Figure 2: In this figure we see the relative diversity of antibiotic resistant bacteria along the watershed at different distances from the source.The line of best fit shows a decline in diversity of antiobiotic resistance as the distance from the original source at high elevation increases. The caculated S value for this graph is 48, the p-value is 0.4972, and the rho value is -0.3714286. Since the p-value is above 0.05 we fail to reject the null hypothesis that there is no relationship between the distance from high elevation and diversity of antiobiotic resistance. The rho value of -0.3714286 suggests that there is a weak negative correlation between the two variables.

Use Spearman’s rank correlation (a non-parametric test of association) to test the relationship plotted above.

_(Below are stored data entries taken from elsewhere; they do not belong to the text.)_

import Summits.QuantumFields.QCD.Theorems.HeatSlicedQuarksQuarkLoopCoefficientSecondOrderCoefficientAux
import Summits.QuantumFields.QCD.Theorems.HeatSlicedQuarksQuarkLoopCoefficientSecondOrderExpansionAux

/-!
# Quark-loop coefficient, stub `secondOrderCoefficient`, part B: the first Moyal cancellation and the traces

Helper file of the line `Sketch` of crux stmt-QuantumFields-16786 (stub `stub_secondOrderCoefficient`:
`e2 t → 1/(12π²)` at rate `C/t`).  Given the structural facts of the free kernel `k_t = freeKer t`
(conjuncts of the line's `FreeHeatCalculus`, hypotheses here: the scalar `D♯D` symbol, `k_0 = δ`, the
semigroup law, the IBP identity `t Σ_z z_ν ĥ(z) k_t(w−z) + w_ν k_t(w) = 0`), this file proves:

* the first Moyal cancellation `Σ_v (v∧y) ĥ(v) k_r(y − v) = 0`;
* `vtx 1 (k_r·1) = Σ_v k_r(· − v) η(v)` with the first-order vertex `η(v) = Σ_z (i/2)(z∧v) ď♯(z)ď(v−z)`,
  and the first-order term `pert1 s w = −s Σ_v k_s(w−v) η(v)` (the `r`-integrand is constant by the
  semigroup law);
* the two second-order traces `tr[vtx 2 (k_s·1)(w)]`, `tr[vtx 1 (pert1 s)(w)]` as finite combinations of
  shifted free kernels with polynomial weights `(z∧v + v∧w)²`, `v∧w`.

Mathlib + the Defs file + part A (`…SecondOrderCoefficientAux`) + the sibling `…SecondOrderExpansionAux` (wedge algebra).
-/

noncomputable section

namespace Summit.QuantumFields.QCD.Cruxes.QuarkLoopCoefficient.Sketch.SecondOrderCoefficient

open Literature.MathematicalPhysics.QuantumLattice Literature.MathematicalPhysics.QuantumFieldTheory
open Literature.Probability.LatticeModels (Site)
open Summit.QuantumFields.QCD.Theorems.QuarkLoopCoefficient
open Summit.QuantumFields.QCD.Cruxes.QuarkLoopCoefficient.Sketch.HeatSeries
open scoped Matrix ComplexConjugate

attribute [local irreducible] nbr nbr2

/-! ## The first Moyal cancellation -/

/-- The first Moyal cancellation: `Σ_{v ∈ nbr2 0} (v∧y) ĥ(v) k_r(y − v) = 0` for `r ≥ 0` (from the IBP
identity `r·Σ_v v_ν ĥ(v) k_r(y−v) = −y_ν k_r(y)` and `v∧y = v₀y₁ − v₁y₀`; at `r = 0` from `k_0 = δ`). -/
theorem moyal_sum_eq_zero
    (hδ : ∀ w : Site 4, freeKer 0 w = if w = 0 then 1 else 0)
    (hibp : ∀ t : ℝ, 0 ≤ t → ∀ (w : Site 4) (ν : Fin 4),
      t * (∑ z ∈ nbr2 0, ((z ν : ℤ) : ℝ) * hhat z * freeKer t (w - z)) + ((w ν : ℤ) : ℝ) * freeKer t w = 0)
    {r : ℝ} (hr : 0 ≤ r) (y : Site 4) :
    ∑ v ∈ nbr2 0, ((wedge v y : ℤ) : ℝ) * hhat v * freeKer r (y - v) = 0 := by
  have hsplit : ∑ v ∈ nbr2 0, ((wedge v y : ℤ) : ℝ) * hhat v * freeKer r (y - v) =
      ((y 1 : ℤ) : ℝ) * ∑ v ∈ nbr2 0, ((v 0 : ℤ) : ℝ) * hhat v * freeKer r (y - v) -
        ((y 0 : ℤ) : ℝ) * ∑ v ∈ nbr2 0, ((v 1 : ℤ) : ℝ) * hhat v * freeKer r (y - v) := by
    rw [Finset.mul_sum, Finset.mul_sum, ← Finset.sum_sub_distrib]
    refine Finset.sum_congr rfl fun v _ => ?_
    unfold wedge; push_cast; ring
  rw [hsplit]
  rcases hr.eq_or_lt with h | h
  · subst h
    simp only [hδ, sub_eq_zero, mul_ite, mul_one, mul_zero, Finset.sum_ite_eq]
    split_ifs <;> ring
  · have h0 := hibp r hr y 0
    have h1 := hibp r hr y 1
    have key : r * (((y 1 : ℤ) : ℝ) * ∑ v ∈ nbr2 0, ((v 0 : ℤ) : ℝ) * hhat v * freeKer r (y - v) -
        ((y 0 : ℤ) : ℝ) * ∑ v ∈ nbr2 0, ((v 1 : ℤ) : ℝ) * hhat v * freeKer r (y - v)) = 0 := by
      linear_combination ((y 1 : ℤ) : ℝ) * h0 - ((y 0 : ℤ) : ℝ) * h1
    exact (mul_eq_zero.mp key).resolve_left h.ne'

/-! ## The first-order vertex on the free kernel and the first-order term -/

/-- `vtx 1 (k_r·1)(y) = Σ_v k_r(y − v) η(v)` with the first-order vertex
`η(v) = Σ_{z ∈ nbr 0} (i/2)(z∧v) ď♯(z)ď(v−z)`: the `v∧y` part of the phase drops out by the first Moyal
cancellation (the free `D♯D` symbol being scalar). -/
theorem vtx_one_pert0
    (hsq : ∀ x y : Site 4, sqKer (fun _ => (1 : ℂ)) x y = ((hhat (y - x) : ℝ) : ℂ) • (1 : Spin))
    (hδ : ∀ w : Site 4, freeKer 0 w = if w = 0 then 1 else 0)
    (hibp : ∀ t : ℝ, 0 ≤ t → ∀ (w : Site 4) (ν : Fin 4),
      t * (∑ z ∈ nbr2 0, ((z ν : ℤ) : ℝ) * hhat z * freeKer t (w - z)) + ((w ν : ℤ) : ℝ) * freeKer t w = 0)
    {r : ℝ} (hr : 0 ≤ r) (y : Site 4) :
    vtx 1 (pert0 r) y = ∑ v ∈ nbr2 0, ((freeKer r (y - v) : ℝ) : ℂ) •
      ∑ z ∈ nbr 0, (Complex.I / 2 * ((wedge z v : ℤ) : ℂ)) • (dsharp z * dsymb (v - z)) := by
  unfold vtx pert0
  simp only [pow_one, Nat.factorial_one, Nat.cast_one, div_one]
  calc ∑ v ∈ nbr2 0, ∑ z ∈ nbr 0, (Complex.I / 2 * ((wedge z v + wedge v y : ℤ) : ℂ)) •
        (dsharp z * dsymb (v - z) * (((freeKer r (y - v) : ℝ) : ℂ) • (1 : Spin)))
      = ∑ v ∈ nbr2 0, ∑ z ∈ nbr 0,
          ((((freeKer r (y - v) : ℝ) : ℂ)) • ((Complex.I / 2 * ((wedge z v : ℤ) : ℂ)) •
              (dsharp z * dsymb (v - z))) +
            (Complex.I / 2 * (((wedge v y : ℤ) : ℝ) * freeKer r (y - v) : ℝ)) • (dsharp z * dsymb (v - z))) := by
        refine Finset.sum_congr rfl fun v _ => Finset.sum_congr rfl fun z _ => ?_
        rw [Matrix.mul_smul, Matrix.mul_one, smul_smul, smul_smul, ← add_smul]
        congr 1
        push_cast
        ring
    _ = ∑ v ∈ nbr2 0, ((freeKer r (y - v) : ℝ) : ℂ) •
          ∑ z ∈ nbr 0, (Complex.I / 2 * ((wedge z v : ℤ) : ℂ)) • (dsharp z * dsymb (v - z)) +
        (Complex.I / 2 * ((∑ v ∈ nbr2 0, ((wedge v y : ℤ) : ℝ) * hhat v * freeKer r (y - v) : ℝ) : ℂ)) •
          (1 : Spin) := by
        simp only [Finset.sum_add_distrib, Finset.smul_sum]
        congr 1
        calc ∑ v ∈ nbr2 0, ∑ z ∈ nbr 0,
              (Complex.I / 2 * (((wedge v y : ℤ) : ℝ) * freeKer r (y - v) : ℝ)) • (dsharp z * dsymb (v - z))
            = ∑ v ∈ nbr2 0, (Complex.I / 2 * (((wedge v y : ℤ) : ℝ) * freeKer r (y - v) : ℝ) *
                ((hhat v : ℝ) : ℂ)) • (1 : Spin) := by
              refine Finset.sum_congr rfl fun v _ => ?_
              rw [← Finset.smul_sum, sum_dsharp_mul_dsymb hsq v, smul_smul]
          _ = _ := by
              rw [← Finset.sum_smul]
              congr 1
              push_cast
              rw [Finset.mul_sum]
              refine Finset.sum_congr rfl fun v _ => ?_
              ring
    _ = _ := by rw [moyal_sum_eq_zero hδ hibp hr y, Complex.ofReal_zero, mul_zero, zero_smul, add_zero]

/-- The first-order term is `E₁(s) = −s·(η ∗ k_s)`:
`pert1 s w = −s Σ_v k_s(w − v) η(v)` for `s ≥ 0` (the `r`-integrand `k_{s−r} ∗ η ∗ k_r = η ∗ k_s` is
constant by the semigroup law). -/
theorem pert1_eq
    (hsq : ∀ x y : Site 4, sqKer (fun _ => (1 : ℂ)) x y = ((hhat (y - x) : ℝ) : ℂ) • (1 : Spin))
    (hδ : ∀ w : Site 4, freeKer 0 w = if w = 0 then 1 else 0)
    (hsemi : ∀ s r : ℝ, 0 ≤ s → 0 ≤ r → ∀ w : Site 4,
      HasSum (fun y : Site 4 => freeKer s y * freeKer r (w - y)) (freeKer (s + r) w))
    (hibp : ∀ t : ℝ, 0 ≤ t → ∀ (w : Site 4) (ν : Fin 4),
      t * (∑ z ∈ nbr2 0, ((z ν : ℤ) : ℝ) * hhat z * freeKer t (w - z)) + ((w ν : ℤ) : ℝ) * freeKer t w = 0)
    {s : ℝ} (hs : 0 ≤ s) (w : Site 4) :
    pert1 s w = -((s : ℂ) • ∑ v ∈ nbr2 0, ((freeKer s (w - v) : ℝ) : ℂ) •
      ∑ z ∈ nbr 0, (Complex.I / 2 * ((wedge z v : ℤ) : ℂ)) • (dsharp z * dsymb (v - z))) := by
  have hconv : ∀ r ∈ Set.uIcc 0 s, freeConv (s - r) (vtx 1 (pert0 r)) w =
      ∑ v ∈ nbr2 0, ((freeKer s (w - v) : ℝ) : ℂ) •
        ∑ z ∈ nbr 0, (Complex.I / 2 * ((wedge z v : ℤ) : ℂ)) • (dsharp z * dsymb (v - z)) := by
    intro r hr
    rw [Set.uIcc_of_le hs] at hr
    obtain ⟨hr0, hrs⟩ := hr
    unfold freeConv
    simp only [vtx_one_pert0 hsq hδ hibp hr0]
    refine HasSum.tsum_eq ?_
    have hfun : (fun y : Site 4 => ((freeKer (s - r) (w - y) : ℝ) : ℂ) • ∑ v ∈ nbr2 0, ((freeKer r (y - v) : ℝ) : ℂ) •
        ∑ z ∈ nbr 0, (Complex.I / 2 * ((wedge z v : ℤ) : ℂ)) • (dsharp z * dsymb (v - z))) =
        fun y : Site 4 => ∑ v ∈ nbr2 0, ((freeKer (s - r) (w - y) * freeKer r (y - v) : ℝ) : ℂ) •
          ∑ z ∈ nbr 0, (Complex.I / 2 * ((wedge z v : ℤ) : ℂ)) • (dsharp z * dsymb (v - z)) := by
      ext y
      rw [Finset.smul_sum]
      simp only [smul_smul, Complex.ofReal_mul]
    rw [hfun]
    refine hasSum_sum fun v _ => ?_
    have h := hsemi (s - r) r (sub_nonneg.mpr hrs) hr0 (w - v)
    rw [sub_add_cancel] at h
    have h2 : HasSum (fun y : Site 4 => freeKer (s - r) (w - y) * freeKer r (y - v)) (freeKer s (w - v)) := by
      have h3 := (Equiv.subLeft w).hasSum_iff.mpr h
      convert h3 using 1
      ext y
      simp only [Function.comp_apply, Equiv.subLeft_apply, sub_sub_sub_cancel_left]
    exact (Complex.hasSum_ofReal.mpr h2).smul_const _
  unfold pert1
  ext α β
  rw [Matrix.of_apply, intervalIntegral.integral_congr (fun r hr => by rw [hconv r hr]),
    intervalIntegral.integral_const, sub_zero, Matrix.neg_apply, Matrix.smul_apply, Complex.real_smul,
    smul_eq_mul]

/-! ## The two second-order traces -/

/-- `tr[vtx 2 (k_s·1)(w)] = Σ_{v,z} −(z∧v + v∧w)²/8 · k_s(w − v) · tr[ď♯(z)ď(v−z)]`. -/
theorem trace_vtx_two_pert0 (s : ℝ) (w : Site 4) :
    (vtx 2 (pert0 s) w).trace = ∑ v ∈ nbr2 0, ∑ z ∈ nbr 0,
      -(((wedge z v + wedge v w : ℤ) : ℂ) ^ 2 / 8) * ((freeKer s (w - v) : ℝ) : ℂ) *
        (dsharp z * dsymb (v - z)).trace := by
  unfold vtx pert0
  rw [Matrix.trace_sum]
  refine Finset.sum_congr rfl fun v _ => ?_
  rw [Matrix.trace_sum]
  refine Finset.sum_congr rfl fun z _ => ?_
  rw [Matrix.mul_smul, Matrix.mul_one, Matrix.trace_smul, Matrix.trace_smul, smul_eq_mul, smul_eq_mul,
    Nat.factorial_two, Nat.cast_ofNat, mul_pow, div_pow, Complex.I_sq]
  ring

/-- `tr[vtx 1 (E₁(s))(w)] = −s Σ_{v,v'} k_s(w − v − v') { tr[η(v)η(v')] + (i/2)(v∧w) ĥ(v) tr η(v') }`
for `s ≥ 0`. -/
theorem trace_vtx_one_pert1
    (hsq : ∀ x y : Site 4, sqKer (fun _ => (1 : ℂ)) x y = ((hhat (y - x) : ℝ) : ℂ) • (1 : Spin))
    (hδ : ∀ w : Site 4, freeKer 0 w = if w = 0 then 1 else 0)
    (hsemi : ∀ s r : ℝ, 0 ≤ s → 0 ≤ r → ∀ w : Site 4,
      HasSum (fun y : Site 4 => freeKer s y * freeKer r (w - y)) (freeKer (s + r) w))
    (hibp : ∀ t : ℝ, 0 ≤ t → ∀ (w : Site 4) (ν : Fin 4),
      t * (∑ z ∈ nbr2 0, ((z ν : ℤ) : ℝ) * hhat z * freeKer t (w - z)) + ((w ν : ℤ) : ℝ) * freeKer t w = 0)
    {s : ℝ} (hs : 0 ≤ s) (w : Site 4) :
    (vtx 1 (pert1 s) w).trace = -(s : ℂ) * ∑ v ∈ nbr2 0, ∑ v' ∈ nbr2 0,
      ((freeKer s (w - v - v') : ℝ) : ℂ) *
        (((∑ z ∈ nbr 0, (Complex.I / 2 * ((wedge z v : ℤ) : ℂ)) • (dsharp z * dsymb (v - z))) *
            (∑ z ∈ nbr 0, (Complex.I / 2 * ((wedge z v' : ℤ) : ℂ)) • (dsharp z * dsymb (v' - z)))).trace +
          Complex.I / 2 * ((wedge v w : ℤ) : ℂ) * ((hhat v : ℝ) : ℂ) *
            (∑ z ∈ nbr 0, (Complex.I / 2 * ((wedge z v' : ℤ) : ℂ)) • (dsharp z * dsymb (v' - z))).trace) := by
  unfold vtx
  simp only [pow_one, Nat.factorial_one, Nat.cast_one, div_one, pert1_eq hsq hδ hsemi hibp hs]
  rw [Matrix.trace_sum, Finset.mul_sum]
  refine Finset.sum_congr rfl fun v _ => ?_
  -- push the trace through and collect the scalar factors
  have hlin : ∀ z : Site 4, ((Complex.I / 2 * ((wedge z v + wedge v w : ℤ) : ℂ)) •
      (dsharp z * dsymb (v - z) * -((s : ℂ) • ∑ v' ∈ nbr2 0, ((freeKer s (w - v - v') : ℝ) : ℂ) •
        ∑ z' ∈ nbr 0, (Complex.I / 2 * ((wedge z' v' : ℤ) : ℂ)) • (dsharp z' * dsymb (v' - z'))))).trace =
      ∑ v' ∈ nbr2 0, (-(s : ℂ) * ((freeKer s (w - v - v') : ℝ) : ℂ)) *
        ((Complex.I / 2 * ((wedge z v : ℤ) : ℂ)) * (dsharp z * dsymb (v - z) *
            ∑ z' ∈ nbr 0, (Complex.I / 2 * ((wedge z' v' : ℤ) : ℂ)) • (dsharp z' * dsymb (v' - z'))).trace +
          (Complex.I / 2 * ((wedge v w : ℤ) : ℂ)) * (dsharp z * dsymb (v - z) *
            ∑ z' ∈ nbr 0, (Complex.I / 2 * ((wedge z' v' : ℤ) : ℂ)) • (dsharp z' * dsymb (v' - z'))).trace) := by
    intro z
    rw [Matrix.trace_smul, smul_eq_mul, Matrix.mul_neg, Matrix.trace_neg, Matrix.mul_smul, Matrix.trace_smul,
      smul_eq_mul, Finset.mul_sum, Matrix.trace_sum]
    simp only [Matrix.mul_smul, Matrix.trace_smul, smul_eq_mul]
    rw [Finset.mul_sum, mul_neg, Finset.mul_sum, ← Finset.sum_neg_distrib]
    refine Finset.sum_congr rfl fun v' _ => ?_
    push_cast
    ring
  rw [Matrix.trace_sum, Finset.sum_congr rfl fun z _ => hlin z]
  rw [Finset.sum_comm, Finset.mul_sum]
  refine Finset.sum_congr rfl fun v' _ => ?_
  rw [← Finset.mul_sum, mul_assoc]
  congr 2
  rw [Finset.sum_add_distrib]
  congr 1
  · rw [Finset.sum_mul, Matrix.trace_sum]
    refine Finset.sum_congr rfl fun z _ => ?_
    rw [Matrix.smul_mul, Matrix.trace_smul, smul_eq_mul]
  · rw [← Finset.mul_sum, ← Matrix.trace_sum, ← Finset.sum_mul, sum_dsharp_mul_dsymb hsq v, Matrix.smul_mul,
      Matrix.one_mul, Matrix.trace_smul, smul_eq_mul, ← mul_assoc]

/-! ## Registered headline -/

/-- Registered headline of this helper file (aux stub `stub_secondOrderCoefficientAuxB` of crux
stmt-QuantumFields-16786, line `Sketch`): the trace of the second-order vertex on the free kernel. -/
theorem stub_secondOrderCoefficientAuxB :
    ∀ (s : ℝ) (w : Site 4), (vtx 2 (pert0 s) w).trace = ∑ v ∈ nbr2 0, ∑ z ∈ nbr 0,
      -(((wedge z v + wedge v w : ℤ) : ℂ) ^ 2 / 8) * ((freeKer s (w - v) : ℝ) : ℂ) * (dsharp z * dsymb (v - z)).trace :=
  fun s w => trace_vtx_two_pert0 s w

end Summit.QuantumFields.QCD.Cruxes.QuarkLoopCoefficient.Sketch.SecondOrderCoefficient

end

#The basic structure is cor.test(x,y,method="spearman"). 
cor.test(distance,rel_diversity, method="spearman") #Fill in the appropriate x and y variable names
## 
##  Spearman's rank correlation rho
## 
## data:  distance and rel_diversity
## S = 48, p-value = 0.4972
## alternative hypothesis: true rho is not equal to 0
## sample estimates:
##        rho 
## -0.3714286

Make an evidence-based claim about the diversity of antibiotic resistant bacteria along the Boulder Creek watershed.

Along the Boulder Creek watershed, the relative diversity of antibiotic resistance decreases as the distance from high elevation increases. The general decreasing trend in relative diversity of antiobtioc resistant bacteria suggests that the main source at high elevation contains the greatest relative diversity of antibiotic resistant bacateria and the different types of bacteria are slowly removed as they travel down the watershed. This could be a result of increased competition between the different antiobtiotic resistant bacteria as elevation decreases.

Propose a hypothesis that explains why there were antibiotic resistant bacteria at relatively pristine sites high above agricultural and municipal environments (assuming there are no antibiotics in that water).

Antiobiotic resistance is a natural mutation which occurs in the absence of antiobiotics; however, in the absence of antiobiotics resistant bacteria are often selected against due to decrease in rate of reproduction. It is possible that competition in higher elevations is lower because there is less pressure from agricultural and municipal environments so that both resistant and nonresistant bacteria can flourish. There could be more resources or niche environments the different bacteria strains can take advantage of so that antibiotic resistant bacteria can be successful even in antibiotic free water.